面對這次刀芒所籠罩的攻擊,窫窳自然是本能的躲閃,
可是向哪裡躲?
它壓根躲不掉!
刀刃劃過窫窳的軀體,割開對方的皮毛,撕裂裡面的血肉,鮮血頓時從對方身上流出,
一瞬息間窫窳的身軀之上就出現了大大小小几十個傷口,
傷口不深,但是甚在於多!
並且張爺子的攻擊仍然在繼續,手中的刀刃仍然在持續的揮舞著佀!
“哇————哇——”
窫窳再一次的從那張人臉中發出叫聲,
這一次的叫聲也是亦如之前一樣詭異,但是伴隨的叫聲,窫窳口中漸漸的開始凝聚出水球,不斷的蔓延,形成了一面半球形的水罩,把自己包裹起來,
水做的護盾?
張爺子略感到意外,沒有想到對方還能控水,手中的刀倒是不慢下來,試探性的揮出一刀,刀刃只砍進去些許,就再也砍不進去了。

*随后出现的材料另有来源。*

import Summits.ResolutionOfSingularities.ResolutionOfSingularities.Theorems.FrobeniusClosingPatchingRelPerfectDepthPhaseCLocalGameSuffices
import Summits.ResolutionOfSingularities.ResolutionOfSingularities.Theorems.FrobeniusClosingPatchingRelPerfectDepthPhaseCOneAssembly
import HarnessLib

/-!
# Crux `PatchingRelPerfect` (stmt-ResolutionOfSingularities-16161), chain W5.2 — F7(β) (β-AX) C-I: (G-A) PLUGGED INTO THE (A) INTERFACE —
# `PhaseCOne CylReach` from marked order reduction (G-T) and the pole cures

[OURS · L1 W5.2 · F7(β) (β-AX) X3 C-I (res-L1-w52-plan-1 g12 RULING G12-39 (A) interface `ChainW52F7BetaRP.phaseCOne_cylReach_of_stages (Good)
(hLMG) (hCure)` of res-L1-w52-lead-1, with `Good K := ∃ 𝓛, ∀ x ∈ cosupp K, IsEndNear K 𝓛 x` the instance of record, G12-27 (A); RULING G12-41
(4) (G-A))] Fact-free; def-free; bodies unfolded (`IsEndNear`, `EndOrderReduction`); NOT statements of the manuscript under review (Hironaka 2017);
AI-written, weaker than expert review.

* `hLMG_of_orderReduction` — the `hLMG` argument of the (A) interface, for `Good K := ∃ 𝓛, ∀ x ∈ cosupp K, IsEndNear K 𝓛 x` (unfolded), from
  marked order reduction for every `m ≥ 1` (res-D-pv-054 (G-A) `X3LocalGame.endOrderReductionSuffices`; integrality, excellence and `K ≠ ⊥`
  are not needed).
* `phaseCOne_cylReach_of_orderReduction` — **`PhaseCOne CylReach` from (G-T) `∀ m ≥ 1, EndOrderReduction m` and the pole cures `hCure`**
  (lead-1΄s assembly with stage 2 discharged by (G-A)).

## References
* J. Kollár, *Lectures on Resolution of Singularities* (2007), (3.111) Steps 1–3. [Kollar2007]
-/

-- `Summit.<Summit>.<Sub>.Theorems` with `Sub = Summit` (single-conjunct summit, D-0017)
set_option linter.dupNamespace false

noncomputable section

open CategoryTheory CategoryTheory.Limits AlgebraicGeometry TopologicalSpace IsLocalRing
open Literature.AlgebraicGeometry.Resolution Scheme.IdealSheafData

namespace Summit.ResolutionOfSingularities.ResolutionOfSingularities.Theorems

universe u

namespace X3LocalGame

open DepthMultiHost ChainW52F7BetaRP

/-- [OURS · L1 W5.2 · C-I] **Stage 2 of the (A) interface from (G-T)**: marked order reduction for locally-END ideals, for every `m ≥ 1`,
gives the `hLMG` argument of `phaseCOne_cylReach_of_stages` for the «locally END» goodness predicate. [cite: Kollar2007, (3.111) Step 3] -/
theorem hLMG_of_orderReduction
    (hred : ∀ m : ℕ, 1 ≤ m → ∀ (X : Scheme.{u}) [IsNoetherian X], Scheme.IsRegular X →
      ∀ (K : X.IdealSheafData) (𝓛 : List X.IdealSheafData), 1 ≤ m →
        (∀ x ∈ (K.support : Set X), ∃ Λ : List X.IdealSheafData, (∀ F ∈ Λ, F ∈ 𝓛) ∧
          ∃ U : X.Opens, x ∈ (U : Set X) ∧ HasSNC (Λ.map fun F => F.comap U.ι) ∧
            ∃ 𝒦 : List (List (X.IdealSheafData × ℕ)), (∀ L ∈ 𝒦, boundaryOf L = Λ) ∧ 𝒦 ≠ [] ∧
              K.comap U.ι = (DepthTargets.monomialSum 𝒦).comap U.ι) →
        (∀ x : X, idealOrder K x ≤ (m : ℕ∞)) →
          ∃ s : CentreSeq X, s.AllRegular ∧ s.CentresOver (⟨K, [], m⟩ : MarkedIdeal X).support ∧ Scheme.IsRegular s.top ∧
            ∃ (_ : IsNoetherian s.top) (M K₁ : s.top.IdealSheafData) (𝓛₁ : List s.top.IdealSheafData),
              K.comap s.comp = M * K₁ ∧ IsEffectiveCartier M ∧
              (∀ x : s.top, idealOrder K₁ x < (m : ℕ∞)) ∧
              (∀ x ∈ (K₁.support : Set s.top), ∃ Λ : List s.top.IdealSheafData, (∀ F ∈ Λ, F ∈ 𝓛₁) ∧
                ∃ U : s.top.Opens, x ∈ (U : Set s.top) ∧ HasSNC (Λ.map fun F => F.comap U.ι) ∧
                  ∃ 𝒦 : List (List (s.top.IdealSheafData × ℕ)), (∀ L ∈ 𝒦, boundaryOf L = Λ) ∧ 𝒦 ≠ [] ∧
                    K₁.comap U.ι = (DepthTargets.monomialSum 𝒦).comap U.ι) ∧
              (K₁.support : Set s.top) ⊆ s.comp ⁻¹' (K.support : Set X)) :
    ∀ (Y : Scheme.{u}) [IsNoetherian Y] [IsIntegral Y], Scheme.IsRegular Y → Scheme.IsExcellent Y →
      ∀ K : Y.IdealSheafData, K ≠ ⊥ →
        (∃ 𝓛 : List Y.IdealSheafData, ∀ x ∈ (K.support : Set Y), ∃ Λ : List Y.IdealSheafData, (∀ F ∈ Λ, F ∈ 𝓛) ∧
          ∃ U : Y.Opens, x ∈ (U : Set Y) ∧ HasSNC (Λ.map fun F => F.comap U.ι) ∧
            ∃ 𝒦 : List (List (Y.IdealSheafData × ℕ)), (∀ L ∈ 𝒦, boundaryOf L = Λ) ∧ 𝒦 ≠ [] ∧
              K.comap U.ι = (DepthTargets.monomialSum 𝒦).comap U.ι) →
        ∃ s : CentreSeq Y, s.AllRegular ∧ s.CentresOver (K.support : Set Y) ∧ Scheme.IsRegular s.top ∧
          IsLocallyPrincipal (K.comap s.comp) := by
  intro Y _ _ hY _ K _ hgood
  obtain ⟨𝓛, h𝓛⟩ := hgood
  exact endOrderReductionSuffices hred Y hY K 𝓛 h𝓛

/-- [OURS · L1 W5.2 · C-I] **`PhaseCOne CylReach` FROM (G-T) AND THE POLE CURES**: res-L1-w52-lead-1΄s (A) interface
`phaseCOne_cylReach_of_stages` with `Good K := ∃ 𝓛, ∀ x ∈ cosupp K, IsEndNear K 𝓛 x` (unfolded), its stage 2 (`hLMG`) discharged by marked
order reduction (G-T) through (G-A); open content = `hred` ((G-T), all `m ≥ 1`) + `hCure` (the pole cures delivering local END of `K♭𝒪`
after a regular-centre tower over `cosupp K♭`). [cite: Kollar2007, (3.111) Steps 1–3] -/
theorem phaseCOne_cylReach_of_orderReduction
    (hred : ∀ m : ℕ, 1 ≤ m → ∀ (X : Scheme.{u}) [IsNoetherian X], Scheme.IsRegular X →
      ∀ (K : X.IdealSheafData) (𝓛 : List X.IdealSheafData), 1 ≤ m →
        (∀ x ∈ (K.support : Set X), ∃ Λ : List X.IdealSheafData, (∀ F ∈ Λ, F ∈ 𝓛) ∧
          ∃ U : X.Opens, x ∈ (U : Set X) ∧ HasSNC (Λ.map fun F => F.comap U.ι) ∧
            ∃ 𝒦 : List (List (X.IdealSheafData × ℕ)), (∀ L ∈ 𝒦, boundaryOf L = Λ) ∧ 𝒦 ≠ [] ∧
              K.comap U.ι = (DepthTargets.monomialSum 𝒦).comap U.ι) →
        (∀ x : X, idealOrder K x ≤ (m : ℕ∞)) →
          ∃ s : CentreSeq X, s.AllRegular ∧ s.CentresOver (⟨K, [], m⟩ : MarkedIdeal X).support ∧ Scheme.IsRegular s.top ∧
            ∃ (_ : IsNoetherian s.top) (M K₁ : s.top.IdealSheafData) (𝓛₁ : List s.top.IdealSheafData),
              K.comap s.comp = M * K₁ ∧ IsEffectiveCartier M ∧
              (∀ x : s.top, idealOrder K₁ x < (m : ℕ∞)) ∧
              (∀ x ∈ (K₁.support : Set s.top), ∃ Λ : List s.top.IdealSheafData, (∀ F ∈ Λ, F ∈ 𝓛₁) ∧
                ∃ U : s.top.Opens, x ∈ (U : Set s.top) ∧ HasSNC (Λ.map fun F => F.comap U.ι) ∧
                  ∃ 𝒦 : List (List (s.top.IdealSheafData × ℕ)), (∀ L ∈ 𝒦, boundaryOf L = Λ) ∧ 𝒦 ≠ [] ∧
                    K₁.comap U.ι = (DepthTargets.monomialSum 𝒦).comap U.ι) ∧
              (K₁.support : Set s.top) ⊆ s.comp ⁻¹' (K.support : Set X))
    (hCure : ∀ {X : Scheme.{u}} [IsNoetherian X], Scheme.IsRegular X → Scheme.IsExcellent X →
      ∀ (S : MultiHostState X) (cyl : CylState S) [IsIntegral cyl.Z] [IsNoetherian cyl.Z], Scheme.IsRegular cyl.Z → S.n ≠ 0 →
      ∀ (𝓒 : List X.IdealSheafData) (𝓗 : Fin S.n → List (X.IdealSheafData × ℕ)), S.IsFormatSncOn cyl.V 𝓒 𝓗 → CylReach S cyl →
      ∃ c : CentreSeq X, c.AllRegular ∧ c.CentresOver (S.residual.K.support : Set X) ∧ Scheme.IsRegular c.top ∧
        ∃ _ : IsNoetherian c.top, ∃ 𝓛 : List c.top.IdealSheafData, ∀ x ∈ ((S.residual.K.comap c.comp).support : Set c.top),
          ∃ Λ : List c.top.IdealSheafData, (∀ F ∈ Λ, F ∈ 𝓛) ∧
            ∃ U : c.top.Opens, x ∈ (U : Set c.top) ∧ HasSNC (Λ.map fun F => F.comap U.ι) ∧
              ∃ 𝒦 : List (List (c.top.IdealSheafData × ℕ)), (∀ L ∈ 𝒦, boundaryOf L = Λ) ∧ 𝒦 ≠ [] ∧
                (S.residual.K.comap c.comp).comap U.ι = (DepthTargets.monomialSum 𝒦).comap U.ι) :
    PhaseCOne CylReach.{u} :=
  phaseCOne_cylReach_of_stages
    (fun ⦃Y : Scheme.{u}⦄ (K : Y.IdealSheafData) => ∃ 𝓛 : List Y.IdealSheafData, ∀ x ∈ (K.support : Set Y),
      ∃ Λ : List Y.IdealSheafData, (∀ F ∈ Λ, F ∈ 𝓛) ∧
        ∃ U : Y.Opens, x ∈ (U : Set Y) ∧ HasSNC (Λ.map fun F : Y.IdealSheafData => F.comap U.ι) ∧
          ∃ 𝒦 : List (List (Y.IdealSheafData × ℕ)), (∀ L ∈ 𝒦, boundaryOf L = Λ) ∧ 𝒦 ≠ [] ∧
            K.comap U.ι = (DepthTargets.monomialSum 𝒦).comap U.ι)
    (hLMG_of_orderReduction hred) hCure

end X3LocalGame

end Summit.ResolutionOfSingularities.ResolutionOfSingularities.Theorems

end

還挺硬?張爺子對於這個水做的護盾防禦能力倒是有些意外,
見試探性的這一擊攻擊砍不動對方,張爺子也沒有繼續追擊,而是向後跳開,拉開了些許距離,穩穩當當的落在地上。
手中的刀刃向上,沒有持刀的那隻手託著刀背不斷的向刀尖移動,左腳向前,整體重心向下,
張爺子手中的刀是環首刀,是由鋼經過反覆摺疊鍛打和淬火後製作出來的直刃長刀,尾部帶有金屬圓環,刀身大約四尺有餘,寬一掌,
這把刀的特點莫過於厚實背脊,還有那筆直的刀刃,並且重量也遠比其他種類要重,
張爺子後腳猛地一蹬,地面瞬間凹陷下去,形成一個小坑,整個人一瞬間就出現在窫窳水罩面前,前腳重重踏下,全身的力量都集中於手部,手中的刀帶著無人可當的氣勢橫向著劈砍下去,刀身破開空氣,發出聲響就好像是刀揮舞之時的鳴叫!!!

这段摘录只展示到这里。